Напряжение спало, и на глаза мои внезапно навернулись слезы. Во всем этом было что-то жуткое. И что мне делать теперь? Том вряд ли обрадуется, если я свалюсь ему как снег на голову! Вдруг он здесь с какой-нибудь девушкой и сейчас занят изучением Камасутры? Но я не могла просто развернуться и поехать назад. По крайней мере сначала нужно сказать ему, что Крис и Харпер волнуются. Удостовериться, что с ним все в порядке. Ведь еще неизвестно, что с ним!
Я вылезла из джипа и посильнее хлопнула дверцей. Надо как-то обозначить свое присутствие, чтобы не застать его (их?) врасплох. Машина Тома стояла вплотную к домику для гостей, я подумала, что он, должно быть, там. Возможно, большой дом кажется ему слишком пустым или же ему мешают воспоминания. Я сделала глубокий вдох и пошла по сланцевой дорожке. Сквозь голубовато-серую плитку буйно пробивались пучки пожухлой травы.
Добравшись до поворота, я обнаружила, что домик обращен входной дверью к лесу. Совсем как в сказке. Узенькая веранда, белые занавески на окнах, голубая дверь усиливали впечатление сказочности. Но, подойдя ближе, я увидела, что домик не в таком уж хорошем состоянии. Серая краска на половицах веранды почти вся истерлась, два кресла-качалки заметно пострадали от непогоды: сиденья у них основательно провисли. Я взглянула на большой дом, также обращенный к лесу. Ставни были сняты с окон и грудой лежали у стены. Даже с того места, где я стояла, было видно, что дома взывают к тому, чтобы чья-то заботливая рука прошлась по ним кистью со свежей краской.
Я вновь повернулась к гостевому домику и поднялась по скрипучим ступенькам. Постучала. Раз, два, три. Тишина. Далеко в лесу крикнула птица — наверное, ястреб, — но из дома не донеслось ни звука. — Том! — позвала я. — Эй, Том!

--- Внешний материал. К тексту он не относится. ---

import Literature.AlgebraicGeometry.ShimuraVarieties.UnitaryShimuraReciprocityFactorGlobal
import Literature.AlgebraicGeometry.ShimuraVarieties.UnitaryShimuraComplexFibreGalois
import HarnessLib

/-!
# The Shimura-reciprocity twist `[x, r_x(s)·aK]` is independent of the Artin correspondent `s`
# ([Milne 2005] Def. 12.8 (62) — part 2: the rational diagonal twist and the geometric statement)

Topic `AlgebraicGeometry/ShimuraVarieties`; namespace `Literature.AlgebraicGeometry.ShimuraVarieties`, grouping
sub-namespace `UnitaryCanonicalModel`.  THEOREMS ONLY.  Sequel of `…UnitaryShimuraReciprocityFactorGlobal` (for two
Artin correspondents `s, s'` of one `σ`, `r(s)/r(s')` is a GLOBAL norm-one scalar `z ⊗ 1`).  Cell hodgecm-mathlib
(D-0151), fan A, KEY a1-reflex-compositum-model (idèle passage of stub (A)); HC_CM is proved only modulo the 7 printed
citations until rung 0 closes; nothing here touches them.

WHAT IS PROVED (`H ∈ M₃(L)` with a frame `T` of signature `(2,1)` at `τ` — hence hermitian —, `v₃` anisotropic,
`x ∈ 𝔹²` the CM point of the line `L·v₃`, `IsLinePoint`):
* §4 `exists_rational_isDiagTwist_algebraMap` — for `z ∈ L` with `z·c(z) = 1` the quasi-reflection
  `γ_z = 1 + ((z-1)/⟨v₃,v₃⟩)·v₃ ⊗ ⟨v₃,·⟩` lies in `U(H)(L⁺)` (the tree's `rational`), its image in `U(H)(𝔸_{L⁺,f})` is THE
  diagonal twist by `z ⊗ 1` (`IsDiagTwist`; unique by `isDiagTwist_unique`) and it FIXES `x` (`T⁻¹ γ^τ T (x,1) = τ(z)·(x,1)`)
  — [Milne2005ShimuraVarieties] Def. 12.5: the special point is fixed by `T(ℚ) ∋ γ_z`;
  `shimuraSet_mk_mul_eq_of_isDiagTwist_algebraMap` — hence `[x, g·aK] = [x, aK]` for the twist `g` by a global norm-one `z`.
* §5 **`shimuraSet_mk_twist_eq_of_isArtinCorrespondent`** — if `s, s'` are both Artin correspondents of `σ` and `d, d'` the
  diagonal twists by `r_x(s)`, `r_x(s')`, then `[x, d·aK] = [x, d'·aK]` in `Sh_K(ℂ)` for all `a`, `K`: the reciprocity law
  (62) «`σ[x,a] = [x, r_x(s)a]` for any `s` with `art(s) = σ`» is well posed, and a law proved for ONE correspondent
  (e.g. `N_{E♯/L} s̃`) holds for ALL (e.g. the `L`-idèle `s` of the hDel predicate `IsCanonicalDescentAt`).

References: [Milne2005ShimuraVarieties] Lemma 5.13 p. 57, Def. 12.5–Rem. 12.6 p. 113, Def. 12.8 (62) p. 114;
[Shimura1998] §18.3 p. 122; [Deligne1979ShimuraVarieties] 2.2.4–2.2.5.
-/

set_option autoImplicit false
import Mathlib
import HarnessLib
import Summits.Ventures.LatticeQCDFlow.Exactness.Phi4JitteredHMC

/-!
# The φ⁴ engine's `tau_jitter` for an ARBITRARY law of the trajectory length — continuous laws included: joint measurability of the labelled qpq / pqp proposals, the kernels, exactness for every law

HONEST FRAMING: exact (Metropolis-corrected) sampling algorithms for lattice gauge theory;
figures of merit are autocorrelation/cost numbers at stated couplings and volumes; no
continuum-physics claim.

Venture `LatticeQCDFlow` (cell pub-lqcd), topic `Exactness`, FANOUT row 9 (eng-latcore, GEN-24; the engine's
`latflow.core.phi4_2d.hmc(f, m2, lam, rng, tau, nstep, ntraj, variant ∈ {qpq, pqp}, tau_jitter = j)`:
`tau_t = tau * (1 + tau_jitter * (2u − 1))`, `u ∼ U(0,1)`, `eps = tau_t / nstep` — the LENGTH is drawn from a
CONTINUOUS law in exact arithmetic).  NEW WORK of the cell over GEN-22's `Phi4JitteredHMC.lean` (the COUNTABLE-label
kernels `phi4JitterHMC` / `phi4JitterHMCPQP`, `phi4KineticLaw`, `phi4KineticWeight_univ_ne_zero/_ne_top`,
`measurable_phi4Kinetic`), `JitteredHMC.lean` (`jitterHMC`, `measurable_jitterMap`, `jitterHMC_exact`, `jitterHMC_apply`,
`isMarkovKernel_jitterHMC`), `Phi4LeapfrogPerm.lean` / `Phi4HMCExact.lean` (`hmcProposal`, `hmcProposalPQP`, their
involutivity and Liouville property), row 2's `Scoring/FreeFieldLeapfrog*.lean` (`leapfrogQPQ`, `leapfrogPQP`, `lfDrift`,
`lfKick`, `latticePhi4Force`, `latticePhi4Action`).  Nothing is cited as a fact; no number is claimed.  The `SU(N)`
counterpart is GEN-24's `SUNJitteredHMCMeasurableLabels.lean`; the code's law `uniformJitterLaw τ j` is GEN-24's
`UniformJitterLaw.lean` (not imported: exactness below holds for EVERY law).

## Content (`Λ = Fin (n+1)` sites, couplings `J`, quartic coupling `λ`; labels in ANY measurable space `Lab`,
## measurable step sizes `δ : Lab → ℝ` and step numbers `N : Lab → ℕ`)

* §1 **`measurable_uncurry_leapfrogQPQ`** / **`measurable_uncurry_leapfrogPQP`** — `(δ, z) ↦` one qpq / pqp step is
  jointly measurable (polynomial maps); **`measurable_uncurry_hmcProposal`** / **`…PQP`** — `(l, z) ↦ Ψ^{N_l}_{δ_l}(z)` is
  jointly measurable (label-dependent number of steps: countable union); `measurable_jitterMap_hmcProposal{,PQP}`.
* §2 **`phi4JitterHMCL J λ δ hδ N hN η`** / **`phi4JitterHMCLPQP …`** — the jittered kernels for an ARBITRARY label law;
  `isMarkovKernel_*`; **`phi4JitterHMCL_invariant`** / **`phi4JitterHMCLPQP_invariant`** — `e^{−S}·Leb` is invariant for
  EVERY probability law `η` on ANY measurable label space; `phi4JitterHMCL_apply` (the `η`-integral of the frozen-step
  kernels).
* §3 THE ENGINE AS RUN: **`phi4LengthJitterHMC J λ nstep η`** (labels `= ℝ` = the drawn length `τ'`, step `τ'/nstep`,
  `nstep` fixed; qpq) and **`phi4LengthJitterHMCPQP`**; **`phi4LengthJitterHMC_invariant`** / **`…PQP_invariant`** — exact
  for EVERY Borel probability law of the length, in particular the code's `uniformJitterLaw τ j` for every `(τ, j)`.

NOT CLAIMED: ergodicity of the φ⁴ HMC (non-compact configuration space — no Doeblin theory for it in the tree); that
jitter cures the free-field resonances (row 2's `RandomisedHMC.lean` is the statement there); floating point.
-/

noncomputable section

namespace Summit.Ventures.LatticeQCDFlow.Exactness

open MeasureTheory ProbabilityTheory ProbabilityTheory.Kernel Set Function Finset
open Summit.Ventures.LatticeQCDFlow.Scoring
open scoped ENNReal

variable {n : ℕ}

/-! ## §1 Joint measurability in the step size and the phase point -/

section Measurable

variable (J : Fin (n + 1) → Fin (n + 1) → ℝ) (lam : ℝ)

/-- One qpq step is jointly continuous in `(δ, (φ, p))` (it is polynomial). -/
theorem continuous_uncurry_leapfrogQPQ :
    Continuous fun q : ℝ × ((Fin (n + 1) → ℝ) × (Fin (n + 1) → ℝ)) => leapfrogQPQ J lam q.1 q.2 := by
  unfold leapfrogQPQ lfDrift lfKick latticePhi4Force
  fun_prop

/-- One pqp step is jointly continuous in `(δ, (φ, p))`. -/
theorem continuous_uncurry_leapfrogPQP :
    Continuous fun q : ℝ × ((Fin (n + 1) → ℝ) × (Fin (n + 1) → ℝ)) => leapfrogPQP J lam q.1 q.2 := by
  unfold leapfrogPQP lfDrift lfKick latticePhi4Force
  fun_prop

/-- **One qpq step is jointly measurable in `(δ, z)`.** -/
theorem measurable_uncurry_leapfrogQPQ :
    Measurable fun q : ℝ × ((Fin (n + 1) → ℝ) × (Fin (n + 1) → ℝ)) => leapfrogQPQ J lam q.1 q.2 :=
  (continuous_uncurry_leapfrogQPQ J lam).measurable

/-- **One pqp step is jointly measurable in `(δ, z)`.** -/
theorem measurable_uncurry_leapfrogPQP :
    Measurable fun q : ℝ × ((Fin (n + 1) → ℝ) × (Fin (n + 1) → ℝ)) => leapfrogPQP J lam q.1 q.2 :=
  (continuous_uncurry_leapfrogPQP J lam).measurable

variable {Lab : Type*} [MeasurableSpace Lab] {δ : Lab → ℝ} {N : Lab → ℕ}

/-- A labelled iteration with a measurable label-dependent number of steps is jointly measurable. -/
theorem measurable_uncurry_iterate {Z : Type*} [MeasurableSpace Z] {f : Lab → Z → Z}
    (hf : Measurable fun q : Lab × Z => f q.1 q.2) (hN : Measurable N) :
    Measurable fun q : Lab × Z => (f q.1)^[N q.1] q.2 := by
  set W : Lab × Z → Lab × Z := fun q => (q.1, f q.1 q.2) with hW
  have hWm : Measurable W := measurable_fst.prodMk hf
  have hiter : ∀ (k : ℕ) (q : Lab × Z), W^[k] q = (q.1, (f q.1)^[k] q.2) := by
    intro k; induction k with
    | zero => intro q; rfl
    | succ k ih => intro q; rw [Function.iterate_succ_apply', ih, Function.iterate_succ_apply']
  have hF : Measurable fun r : (Lab × Z) × ℕ => (W^[r.2] r.1).2 :=
    measurable_from_prod_countable_left fun k => measurable_snd.comp (hWm.iterate k)
  have hcomp : (fun q : Lab × Z => (f q.1)^[N q.1] q.2) = fun q => (W^[N q.1] q).2 := by
    funext q; rw [hiter]
  rw [hcomp]
  exact hF.comp (measurable_id.prodMk (hN.comp measurable_fst))

/-- **THE LABELLED qpq PROPOSAL `(l, z) ↦ Ψ^{N_l}_{δ_l}(z)` IS JOINTLY MEASURABLE** (`δ`, `N` measurable). -/
theorem measurable_uncurry_hmcProposal (hδ : Measurable δ) (hN : Measurable N) :
    Measurable fun q : Lab × ((Fin (n + 1) → ℝ) × (Fin (n + 1) → ℝ)) => hmcProposal J lam (δ q.1) (N q.1) q.2 := by
  have hstep : Measurable fun q : Lab × ((Fin (n + 1) → ℝ) × (Fin (n + 1) → ℝ)) => leapfrogQPQ J lam (δ q.1) q.2 :=
    (measurable_uncurry_leapfrogQPQ J lam).comp ((hδ.comp measurable_fst).prodMk measurable_snd)
  have hit := measurable_uncurry_iterate (f := fun l => leapfrogQPQ J lam (δ l)) hstep hN
  unfold hmcProposal momFlip
  exact (measurable_fst.comp hit).prodMk (measurable_snd.comp hit).neg

/-- **THE LABELLED pqp PROPOSAL IS JOINTLY MEASURABLE.** -/
theorem measurable_uncurry_hmcProposalPQP (hδ : Measurable δ) (hN : Measurable N) :
    Measurable fun q : Lab × ((Fin (n + 1) → ℝ) × (Fin (n + 1) → ℝ)) => hmcProposalPQP J lam (δ q.1) (N q.1) q.2 := by
  have hstep : Measurable fun q : Lab × ((Fin (n + 1) → ℝ) × (Fin (n + 1) → ℝ)) => leapfrogPQP J lam (δ q.1) q.2 :=
    (measurable_uncurry_leapfrogPQP J lam).comp ((hδ.comp measurable_fst).prodMk measurable_snd)
  have hit := measurable_uncurry_iterate (f := fun l => leapfrogPQP J lam (δ l)) hstep hN
  unfold hmcProposalPQP momFlip
  exact (measurable_fst.comp hit).prodMk (measurable_snd.comp hit).neg

/-- The jittered qpq proposal on the enlarged phase space is measurable. -/
theorem measurable_jitterMap_hmcProposal (hδ : Measurable δ) (hN : Measurable N) :
    Measurable (jitterMap fun l => hmcProposal J lam (δ l) (N l)) :=
  measurable_jitterMap (measurable_uncurry_hmcProposal J lam hδ hN)

/-- The jittered pqp proposal on the enlarged phase space is measurable. -/
theorem measurable_jitterMap_hmcProposalPQP (hδ : Measurable δ) (hN : Measurable N) :
    Measurable (jitterMap fun l => hmcProposalPQP J lam (δ l) (N l)) :=
  measurable_jitterMap (measurable_uncurry_hmcProposalPQP J lam hδ hN)

end Measurable

/-! ## §2 The jittered φ⁴ kernels for an arbitrary label law; exact for every law -/

section Jitter

variable {Lab : Type*} [MeasurableSpace Lab]
variable (J : Fin (n + 1) → Fin (n + 1) → ℝ) (lam : ℝ) {δ : Lab → ℝ} (hδ : Measurable δ) {N : Lab → ℕ}
  (hN : Measurable N) (η : Measure Lab)

/-- **THE JITTERED qpq HMC UPDATE FOR LATTICE φ⁴, ANY LABEL LAW** (`phi4_2d.hmc(..., tau_jitter)` with a continuous
jitter): refresh `p ∼ N(0,1)^Λ` and an independent label `l ∼ η`, run `N l` qpq steps of size `δ l`, flip, Metropolis
test on `S(φ) + ½Σp²`, forget `(p, l)`. -/
def phi4JitterHMCL : Kernel (Fin (n + 1) → ℝ) (Fin (n + 1) → ℝ) :=
  jitterHMC (fun l => hmcProposal J lam (δ l) (N l)) (measurable_jitterMap_hmcProposal J lam hδ hN)
    (latticePhi4Action J lam) (fun p : Fin (n + 1) → ℝ => (∑ x, p x ^ 2) / 2) η (phi4KineticLaw n)

/-- **THE JITTERED pqp HMC UPDATE FOR LATTICE φ⁴, ANY LABEL LAW.** -/
def phi4JitterHMCLPQP : Kernel (Fin (n + 1) → ℝ) (Fin (n + 1) → ℝ) :=
  jitterHMC (fun l => hmcProposalPQP J lam (δ l) (N l)) (measurable_jitterMap_hmcProposalPQP J lam hδ hN)
    (latticePhi4Action J lam) (fun p : Fin (n + 1) → ℝ => (∑ x, p x ^ 2) / 2) η (phi4KineticLaw n)

/-- The qpq kernel is Markov for every probability law `η`. -/
instance isMarkovKernel_phi4JitterHMCL [IsProbabilityMeasure η] : IsMarkovKernel (phi4JitterHMCL J lam hδ hN η) := by
  unfold phi4JitterHMCL
  exact isMarkovKernel_jitterHMC _ _ η _ (continuous_latticePhi4Action J lam).measurable measurable_phi4Kinetic

/-- The pqp kernel is Markov for every probability law `η`. -/
instance isMarkovKernel_phi4JitterHMCLPQP [IsProbabilityMeasure η] :
    IsMarkovKernel (phi4JitterHMCLPQP J lam hδ hN η) := by
  unfold phi4JitterHMCLPQP
  exact isMarkovKernel_jitterHMC _ _ η _ (continuous_latticePhi4Action J lam).measurable measurable_phi4Kinetic

/-- **THE JITTERED qpq UPDATE IS EXACT, FOR EVERY LABEL LAW ON ANY MEASURABLE LABEL SPACE**: `e^{−S}·Leb` is
invariant, `S = latticePhi4Action J λ` — every real `J`, `λ`, every measurable `δ`, `N`, every probability law `η`. -/
theorem phi4JitterHMCL_invariant [IsProbabilityMeasure η] :
    Invariant (phi4JitterHMCL J lam hδ hN η)
      ((volume : Measure (Fin (n + 1) → ℝ)).withDensity fun φ =>
        ENNReal.ofReal (Real.exp (-latticePhi4Action J lam φ))) :=
  jitterHMC_exact (vol := (volume : Measure (Fin (n + 1) → ℝ))) (volP := (volume : Measure (Fin (n + 1) → ℝ)))
    η (continuous_latticePhi4Action J lam).measurable measurable_phi4Kinetic
    (fun l => hmcProposal_involutive J lam (δ l) (N l)) (fun l => measurePreserving_hmcProposal J lam (δ l) (N l))
    phi4KineticWeight_univ_ne_zero phi4KineticWeight_univ_ne_top

/-- **THE JITTERED pqp UPDATE IS EXACT, FOR EVERY LABEL LAW.** -/
theorem phi4JitterHMCLPQP_invariant [IsProbabilityMeasure η] :
    Invariant (phi4JitterHMCLPQP J lam hδ hN η)
      ((volume : Measure (Fin (n + 1) → ℝ)).withDensity fun φ =>
        ENNReal.ofReal (Real.exp (-latticePhi4Action J lam φ))) :=
  jitterHMC_exact (vol := (volume : Measure (Fin (n + 1) → ℝ))) (volP := (volume : Measure (Fin (n + 1) → ℝ)))
    η (continuous_latticePhi4Action J lam).measurable measurable_phi4Kinetic
    (fun l => hmcProposalPQP_involutive J lam (δ l) (N l))
    (fun l => measurePreserving_hmcProposalPQP J lam (δ l) (N l))
    phi4KineticWeight_univ_ne_zero phi4KineticWeight_univ_ne_top

/-- **THE `η`-INTEGRAL OF THE FROZEN-LABEL UPDATES**: `K(φ, A) = ∫ K_l(φ, A) η(dl)`, `K_l` the qpq HMC kernel with
step `δ l` and `N l` steps. -/
theorem phi4JitterHMCL_apply [SFinite η] (φ : Fin (n + 1) → ℝ) {A : Set (Fin (n + 1) → ℝ)} (hA : MeasurableSet A) :
    phi4JitterHMCL J lam hδ hN η φ A =
      ∫⁻ l, refreshUpdate (involMH (hmcProposal J lam (δ l) (N l)) (measurable_hmcProposal J lam (δ l) (N l))
          fun z : (Fin (n + 1) → ℝ) × (Fin (n + 1) → ℝ) => latticePhi4Action J lam z.1 + (∑ x, z.2 x ^ 2) / 2)
        (phi4KineticLaw n) φ A ∂η := by
  haveI : SFinite (phi4KineticLaw n) := by unfold phi4KineticLaw phi4KineticWeight; infer_instance
  rw [phi4JitterHMCL, jitterHMC_apply _ _ η _ (continuous_latticePhi4Action J lam).measurable measurable_phi4Kinetic φ hA]

end Jitter

/-! ## §3 The engine as run: the label is the drawn trajectory length, any Borel law -/

section Engine

variable (J : Fin (n + 1) → Fin (n + 1) → ℝ) (lam : ℝ) (nstep : ℕ) (η : Measure ℝ)

/-- **`phi4_2d.hmc(..., tau, nstep, variant = 'qpq', tau_jitter)` AS RUN, for a general law `η` of the drawn length
`τ'`**: `nstep` qpq steps of size `τ'/nstep`. -/
def phi4LengthJitterHMC : Kernel (Fin (n + 1) → ℝ) (Fin (n + 1) → ℝ) :=
  phi4JitterHMCL J lam (δ := fun τ' : ℝ => τ' / nstep) (measurable_id.div_const _) (N := fun _ => nstep)
    measurable_const η

/-- **`phi4_2d.hmc(..., variant = 'pqp', tau_jitter)` AS RUN, for a general law of the drawn length.** -/
def phi4LengthJitterHMCPQP : Kernel (Fin (n + 1) → ℝ) (Fin (n + 1) → ℝ) :=
  phi4JitterHMCLPQP J lam (δ := fun τ' : ℝ => τ' / nstep) (measurable_id.div_const _) (N := fun _ => nstep)
    measurable_const η

/-- **EXACT FOR EVERY LAW OF THE TRAJECTORY LENGTH** (qpq): atomless (the idealised uniform `tau_jitter` law
`uniformJitterLaw τ j`), atomic (the code's 53-bit uniform) or any Borel probability law on `ℝ`. -/
theorem phi4LengthJitterHMC_invariant [IsProbabilityMeasure η] :
    Invariant (phi4LengthJitterHMC J lam nstep η)
      ((volume : Measure (Fin (n + 1) → ℝ)).withDensity fun φ =>
        ENNReal.ofReal (Real.exp (-latticePhi4Action J lam φ))) :=
  phi4JitterHMCL_invariant J lam _ _ η

/-- **EXACT FOR EVERY LAW OF THE TRAJECTORY LENGTH** (pqp). -/
theorem phi4LengthJitterHMCPQP_invariant [IsProbabilityMeasure η] :
    Invariant (phi4LengthJitterHMCPQP J lam nstep η)
      ((volume : Measure (Fin (n + 1) → ℝ)).withDensity fun φ =>
        ENNReal.ofReal (Real.exp (-latticePhi4Action J lam φ))) :=
  phi4JitterHMCLPQP_invariant J lam _ _ η

end Engine

end Summit.Ventures.LatticeQCDFlow.Exactness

Тишина. Снова крик ястреба. Я оглянулась. Солнце садилось. В лесу сгущался туман. Скоро совсем стемнеет! Может быть, Том в большом доме — играет со мной в прятки? Прежде чем идти туда, я снова постучала и, не в силах противиться инстинкту, повернула ручку. Дверь оказалась незапертой. Я осторожно приоткрыла ее и вошла.
— Том! — позвала я опять. — Том, вы здесь?
Тишина. Было слышно, как в соседней комнате гудит холодильник.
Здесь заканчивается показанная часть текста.